• chickentendrils [any, comrade/them]
      ·
      2 years ago

      Rather than effective measures, like lockdowns, quality masks, retrofitting buildings for minimum required ventilation, UV light filtration of indoor air... We got the neoliberal solution: A publicly financed, privately-owned medical product that doesn't stop transmission or pandemic/endemic disease in humans, but can be used as a bludgeon to get people back to work and stop caring.

      I've talked about my clinical data background, proximity to the COVID vaccine programme in the past. I've always made sure to source everything well, as I've done for client sponsors whose COVID medical products are on the market (I did have a removed post in the modlog ~6 weeks back which had an interesting photo).

      If a shot is outdated, not specific to the strain of the virus circulating most widely in humans, that's what it will do. As first observed by UK HSA in their vaccine surveillance report Week 42 (below): Inhibit your body’s ability to synthesize antibodies which are effective against the strain you were exposed to. That's just because of the philosophy of all vaccines produced and administered anywhere in the world thus far (mRNA, adenovirus, DNA, spike conjugated TT - whatever, doesn't matter) only have genetic material from the most rapidly mutating spike protein, subunit S1. The shots being administered until Omicron-specific boosters were produced imprinted the patient's immune system with a memory of the S1 protein isolated in Wuhan in 2019, despite the Delta strain being by far the most prominent at the time it was being recommended to everyone except children (or even required by OSHA for all employees working for firms with >100 employees).
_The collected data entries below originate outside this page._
import Mathlib

/-!
# Solo-blind seat, s15 anchor 3: hyperplane subgroup pairs are saturated (Theorem 9) — kernel pieces

Companion to `paper/LieExponent.md` §3.22 (solo-blind seat `solo-MatrixMultiplication-blind`, s15).

THEOREM 9 there: in a real Lie group, a TPP triple two of whose members are connected Lie subgroups
`H₂, H₃` spanning a hyperplane `ker μ` has its third member pinned to `α_μ = 0` for free, and the
Cauchy-characteristic slices of the three members form a TPP triple inside the characteristic group `A`
in which the two subgroup slices already fill `dim A`; so the third slice is finite and
`dim M₁ ≤ ρ_μ/2`.  Over a Borel-type pair `(T_A N⁺, T_B N⁻)` of `GL_n(ℝ)` the group `A = T_c` is
abelian and the conclusion is `dim M₁ ≤ n(n−1)/2`: Theorem 1's count `3N + n − 1` is optimal over its
own pair, for every `n`.

Kernel-checked here:
* `soloLie_abelian_tpp_mul_injOn` — in a commutative group the TPP (quotient form) makes the triple
  multiplication map injective on `S₁ × S₂ × S₃` (the abelian packing step used inside `A = T_c`);
  `soloLie_abelian_tpp_card_le` — its finite shadow `|S₁||S₂||S₃| ≤ |A|`.
* `soloLie_thm9_borelPair_dim_le` — the dimension bookkeeping of Theorem 9(iv):
  slice `≥ d₁ − N`, slices of the pair `= dim 𝔱_A + dim 𝔱_B = n − 1 = dim T_c`, abelian packing
  `⟹ d₁ ≤ N`.
* `soloLie_thm9_count_below_threshold` — Theorem 9(iii): `2 d₁ ≤ ρ = d − 1 − a`, `a ≥ ind − 1`
  `⟹ 2Σ ≤ 3d − ind − 2`, strictly below the Kirillov threshold `2Σ > 3d − ind`.
* `soloLie_prop93_count` — the codimension-2 bookkeeping of Proposition 9.3 (`2Σ ≤ 3d − ind`).
* `soloLie_cor94_census`, `soloLie_cor94_slices` — the two finite checks behind Corollary 9.4 for
  `GL₇(ℝ)` (`d = 49`, `ind = 7`): two-subgroup templates of codimension ≥ 3 reach `Σ = 71` only in the
  odd two-pair format `(25; 23, 23)`, and the `A`-slices in the one-subgroup case are forced to the
  two-pair format `(a/2 − 1, a/2, a/2 − 1)` of the even-dimensional characteristic group.
-/

set_option linter.dupNamespace false

namespace Summit.MatrixMultiplication.MatrixMultiplication.Theorems

/-- ABELIAN PACKING (LieExponent §3.22, Theorem 9(iv), the step inside `A = T_c`).  In a commutative
group, if `(S₁, S₂, S₃)` has the triple product property in quotient form — `a a'⁻¹ · b b'⁻¹ · c c'⁻¹ = 1`
with `a, a' ∈ S₁`, `b, b' ∈ S₂`, `c, c' ∈ S₃` forces `a = a'`, `b = b'`, `c = c'` — then
`(a, b, c) ↦ a b c` is injective on `S₁ × S₂ × S₃`. -/
theorem soloLie_abelian_tpp_mul_injOn {A : Type*} [CommGroup A] (S₁ S₂ S₃ : Set A)
    (htpp : ∀ a ∈ S₁, ∀ a' ∈ S₁, ∀ b ∈ S₂, ∀ b' ∈ S₂, ∀ c ∈ S₃, ∀ c' ∈ S₃,
      a * a'⁻¹ * (b * b'⁻¹) * (c * c'⁻¹) = 1 → a = a' ∧ b = b' ∧ c = c') :
    Set.InjOn (fun p : A × A × A => p.1 * p.2.1 * p.2.2) (S₁ ×ˢ S₂ ×ˢ S₃) := by
  rintro ⟨a, b, c⟩ ⟨ha, hb, hc⟩ ⟨a', b', c'⟩ ⟨ha', hb', hc'⟩ h
  dsimp only at h
  have key : a * a'⁻¹ * (b * b'⁻¹) * (c * c'⁻¹) = (a * b * c) * (a' * b' * c')⁻¹ := by
    simp only [mul_inv_rev]
    simp only [mul_assoc, mul_comm, mul_left_comm]
  have h1 : a * a'⁻¹ * (b * b'⁻¹) * (c * c'⁻¹) = 1 := by
    rw [key, h, mul_inv_cancel]
  obtain ⟨rfl, rfl, rfl⟩ := htpp a ha a' ha' b hb b' hb' c hc c' hc' h1
  rfl

/-- Finite shadow of the abelian packing step: for finite sets with the triple product property in a
finite commutative group, `|S₁| · |S₂| · |S₃| ≤ |A|`. -/
theorem soloLie_abelian_tpp_card_le {A : Type*} [CommGroup A] [Fintype A] [DecidableEq A]
    (S₁ S₂ S₃ : Finset A)
    (htpp : ∀ a ∈ S₁, ∀ a' ∈ S₁, ∀ b ∈ S₂, ∀ b' ∈ S₂, ∀ c ∈ S₃, ∀ c' ∈ S₃,
      a * a'⁻¹ * (b * b'⁻¹) * (c * c'⁻¹) = 1 → a = a' ∧ b = b' ∧ c = c') :
    S₁.card * S₂.card * S₃.card ≤ Fintype.card A := by
  have hinj : Set.InjOn (fun p : A × A × A => p.1 * p.2.1 * p.2.2)
      ((S₁ ×ˢ (S₂ ×ˢ S₃) : Finset (A × A × A)) : Set (A × A × A)) := by
    have := soloLie_abelian_tpp_mul_injOn (S₁ : Set A) (S₂ : Set A) (S₃ : Set A)
      (fun a ha a' ha' b hb b' hb' c hc c' hc' => htpp a ha a' ha' b hb b' hb' c hc c' hc')
    intro p hp q hq hpq
    apply this _ _ hpq
    · simpa [Set.mem_prod] using hp
    · simpa [Set.mem_prod] using hq
  have hle := Finset.card_le_card_of_injOn (fun p : A × A × A => p.1 * p.2.1 * p.2.2)
    (s := S₁ ×ˢ (S₂ ×ˢ S₃)) (t := (Finset.univ : Finset A)) (fun _ _ => Finset.mem_univ _) hinj
  simpa [Finset.card_product, Finset.card_univ, mul_assoc] using hle

/-- THEOREM 9(iv) BOOKKEEPING (Borel-type pairs of `GL_n(ℝ)`).  With `N = n(n−1)/2`: the `T_c`-slice of
the third member has dimension `s ≥ d₁ − N` (isotropy modulo the radical `𝔱_c`), the slices of
`T_A N⁺`, `T_B N⁻` are `T_A`, `T_B` with `dim 𝔱_A + dim 𝔱_B = n − 1 = dim T_c`, and abelian packing in
`T_c` gives `s + dim 𝔱_A + dim 𝔱_B ≤ n − 1`; hence `d₁ ≤ N` and the triple has `Σ ≤ 3N + n − 1`,
Theorem 1's count. -/
theorem soloLie_thm9_borelPair_dim_le (n d₁ s aA aB N : ℕ)
    (hsplit : aA + aB = n - 1) (hslice : d₁ ≤ N + s) (hpack : s + aA + aB ≤ n - 1) :
    d₁ ≤ N ∧ (aA + N) + (aB + N) + d₁ ≤ 3 * N + (n - 1) := by
  constructor <;> omega

/-- THEOREM 9(iii) COUNT.  For a hyperplane subgroup pair (`d₂ + d₃ = d − 1`) the third member has
`2 d₁ ≤ ρ = d − 1 − a` with `a ≥ ind 𝔤 − 1`; then `2Σ ≤ 3d − ind 𝔤 − 2`, strictly below the Kirillov
threshold `2Σ > 3d − ind 𝔤` for certifying a Lie exponent `< 3`. -/
theorem soloLie_thm9_count_below_threshold (d ind a d₁ Sig : ℕ)
    (hρ : 2 * d₁ + a + 1 ≤ d) (hind : ind ≤ a + 1) (hSig : Sig = d - 1 + d₁) (hd : 1 ≤ d) :
    2 * Sig + ind + 2 ≤ 3 * d ∧ ¬ (3 * d < 2 * Sig + ind) := by
  constructor <;> omega

/-- PROPOSITION 9.3 COUNT (codimension-2 subgroup pairs, `d₂ + d₃ = d − 2`).  The pinned piece / level
`N` of the third member (`d₁ ≤ dim N + 1`) has `A`-slice `s_N` with `2 dim N ≤ 2 s_N + ρ`,
`ρ = d − 1 − a`, and inside `A` either Lemma 2.1 gives `s_N = 0` or Theorem 9 gives
`s_N ≤ 1 ∨ 2 s_N ≤ a + 2 − ind 𝔤` (`a' ≥ ind 𝔤 − 3`); with `a ≥ ind 𝔤 − 1` this yields
`2Σ ≤ 3d − ind 𝔤`: at most the threshold value, never strictly above it. -/
theorem soloLie_prop93_count (d ind a dimN sN d₁ : ℤ)
    (hρ : 2 * dimN ≤ 2 * sN + (d - 1 - a)) (hcase : sN ≤ 1 ∨ 2 * sN ≤ a + 2 - ind)
    (hind : ind ≤ a + 1) (hd₁ : d₁ ≤ dimN + 1) :
    2 * (d - 2 + d₁) ≤ 3 * d - ind := by
  rcases hcase with h | h <;> omega

/-- COROLLARY 9.4(a) CENSUS (`GL₇(ℝ)`, `d = 49`): a two-subgroup template whose subgroup pair has
codimension `e + 1 ≥ 3` (`d₂ + d₃ = 48 − e`), subject to the pair bounds `d₁ + d_j ≤ 48`, reaches the
sub-3 range `Σ ≥ 71` only in the odd two-pair format `(25; 23, 23)`. -/
theorem soloLie_cor94_census (e d₁ d₂ d₃ : ℕ) (he : 2 ≤ e) (hU : d₂ + d₃ + e = 48)
    (h12 : d₁ + d₂ ≤ 48) (h13 : d₁ + d₃ ≤ 48) (hSig : 71 ≤ d₁ + d₂ + d₃) :
    e = 2 ∧ d₁ = 25 ∧ d₂ = 23 ∧ d₃ = 23 := by
  omega

/-- COROLLARY 9.4(b) SLICES (`GL₇(ℝ)`, one subgroup member `H₂` of dimension 24, level `N ⊂ M₃` of
dimension 23, `M₁` of dimension 23): with `a = dim A = 2k ≥ 6` and `ρ = 48 − a`, the `A`-slices have
dimensions `≥ (23 − ρ/2, 24 − ρ/2, 23 − ρ/2)` and Lemma 2.1 in `A` caps the two pairs containing the
subgroup slice at `a − 1`; the slice dimensions are then exactly `(k − 1, k, k − 1)` — the two-pair
format of the even-dimensional group `A`. -/
theorem soloLie_cor94_slices (k s₁ s₂ s₃ : ℕ) (hk : 3 ≤ k)
    (h1 : 23 ≤ s₁ + (24 - k)) (h2 : 24 ≤ s₂ + (24 - k)) (h3 : 23 ≤ s₃ + (24 - k))
    (hk24 : k ≤ 24) (hp12 : s₁ + s₂ ≤ 2 * k - 1) (hp23 : s₂ + s₃ ≤ 2 * k - 1) :
    s₁ = k - 1 ∧ s₂ = k ∧ s₃ = k - 1 := by
  omega

end Summit.MatrixMultiplication.MatrixMultiplication.Theorems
      https://assets.publishing.service.gov.uk/government/uploads/system/uploads/attachment_data/file/1027511/Vaccine-surveillance-report-week-42.pdf (page 23):

      Seropositivity estimates for N antibody will underestimate the proportion of the population previously infected due to (i) blood donors are potentially less likely to be exposed to natural infection than age matched individuals in the general population (ii) waning of the N antibody response over time and (iii) recent observations from UK Health Security Agency (UKHSA) surveillance data that N antibody levels appear to be lower in individuals who acquire infection following 2 doses of vaccination.

      When it comes to beta or alphacoronaviruses, there's always surveillance of spike protein (S) and nucleocapsid (N, also nucleoprotein) antibodies. It would have been obvious to regulators that this were a risk, since it's a coronavirus, but luckily really well done studies in Italy controlling for other factors found those with antibodies for endemic seasonal coronaviruses had worse outcomes from COVID-19 infections: https://pubmed.ncbi.nlm.nih.gov/33915711/

      None of this is to suggest vaccines aren't useful, absolutely should have been recommended to the elderly or those at risk of severe illness or death, but for most younger or otherwise healthier people you'd be less likely to have repeat infections after surviving infection or waiting for an updated vaccine, ideally on a quality platform that accounts for genetic drift, without a previously imprinted immune response targeting a previous version of the virus. Research should have been primarily on long COVID after at least Oct 2021, so that we could make a real assessment.